不在の発見

頭痛を紛らわせようとして就寝前に読書する。余計にアタマを苦しめる? いや、必ずしもそうなるとはかぎらない。ぐっすり眠れてすっきり目覚めて、頭痛が消えていることがある。「知の疲れは別の知で癒せ」。これは案外確率の高い経験法則である。酒飲みが自分の都合で発明した、二日酔いを酒で治す「迎え酒」よりもずっと信頼性の高い処方箋かもしれない。

その本のどこかの章で「幸福は不幸が欠けている状態であり、不幸は幸福が欠けている状態」というようなテーマが論じられていた。あるものが成立している背景には別のものが欠けている。つまり、いま居酒屋で飲んでいれば、車を運転している状況が欠如している。いや、それどころか、会社にいることの欠如でもあるし、自宅で子どもと遊んでいることの欠如でもある。三日月が見えるためには、9割ほどの月の面積が欠けなければならない。
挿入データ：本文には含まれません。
/-- **THE LAG BOUND (Cauchy–Schwarz).**  For unit-mass `μ` and a positive probability vector `π`:
`|Σ μ f − Σ π f| ≤ √χ²(μ ‖ π) · √Var_π(f)` — a law that is `χ²`-close to `π` gives every
observable a mean close to its `π`-mean, at the scale of the observable's own fluctuation. -/
theorem abs_sum_mul_sub_sum_mul_le {μ π : X → ℝ} (hπ : ∀ x, 0 < π x) (hμ1 : ∑ x, μ x = 1)
    (hπ1 : ∑ x, π x = 1) (f : X → ℝ) :
    |∑ x, μ x * f x - ∑ x, π x * f x|
      ≤ Real.sqrt (chiSqDiv μ π) * Real.sqrt (lawVariance π f) := by
  set m := lawMean π f with hm
  have hcen : ∑ x, μ x * f x - ∑ x, π x * f x = ∑ x, (μ x - π x) * (π x * (f x - m)) / π x := by
    have h0 : ∑ x, (μ x - π x) * m = 0 := by
      rw [← sum_mul, sum_sub_distrib, hμ1, hπ1, sub_self, zero_mul]
    have e : ∀ x, (μ x - π x) * (π x * (f x - m)) / π x
        = (μ x * f x - π x * f x) - (μ x - π x) * m := by
      intro x
      rw [mul_div_assoc, mul_div_cancel_left₀ _ (hπ x).ne']
      ring
    calc ∑ x, μ x * f x - ∑ x, π x * f x
        = ∑ x, (μ x * f x - π x * f x) - ∑ x, (μ x - π x) * m := by
          rw [h0, sub_zero, sum_sub_distrib]
      _ = ∑ x, ((μ x * f x - π x * f x) - (μ x - π x) * m) := by rw [← sum_sub_distrib]
      _ = ∑ x, (μ x - π x) * (π x * (f x - m)) / π x := sum_congr rfl fun x _ => (e x).symm
  have hcs := sum_mul_div_le_sqrt_mul_sqrt hπ (fun x => μ x - π x) (fun x => π x * (f x - m))
  have hcs' := sum_mul_div_le_sqrt_mul_sqrt hπ (fun x => -(μ x - π x)) (fun x => π x * (f x - m))
  have eA : ∑ x, (μ x - π x) ^ 2 / π x = chiSqDiv μ π := (chiSqDiv_eq_sum_sq_div μ π).symm
  have eA' : ∑ x, (-(μ x - π x)) ^ 2 / π x = chiSqDiv μ π := by
    rw [chiSqDiv_eq_sum_sq_div]; exact sum_congr rfl fun x _ => by rw [neg_sq]
  have eB : ∑ x, (π x * (f x - m)) ^ 2 / π x = lawVariance π f := by
    unfold lawVariance
    refine sum_congr rfl fun x _ => ?_
    rw [hm, mul_pow, sq, mul_assoc, mul_div_assoc, mul_div_cancel_left₀ _ (hπ x).ne']
  have eS' : ∑ x, -(μ x - π x) * (π x * (f x - m)) / π x = -(∑ x, μ x * f x - ∑ x, π x * f x) := by
    rw [hcen, ← sum_neg_distrib]; exact sum_congr rfl fun x _ => by ring
  rw [eA, eB, ← hcen] at hcs
  rw [eA', eB, eS'] at hcs'
  exact abs_le.mpr ⟨by linarith, hcs⟩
ところで、「彼は幸福ではない」と「彼は不幸である」は同義か? 幸福・不幸という概念は難しいので、わかりやすく、「この弁当はおいしくない」と「この弁当はまずい」は同義か? と考えてみる。おそらく、「まずい弁当→おいしくない」は成り立つだろう。だが、「おいしくない弁当→まずい」はスムーズに導出しにくい。「おいしい」を5点満点の5点とすれば、「おいしくない」は4点かもしれないし1点かもしれない。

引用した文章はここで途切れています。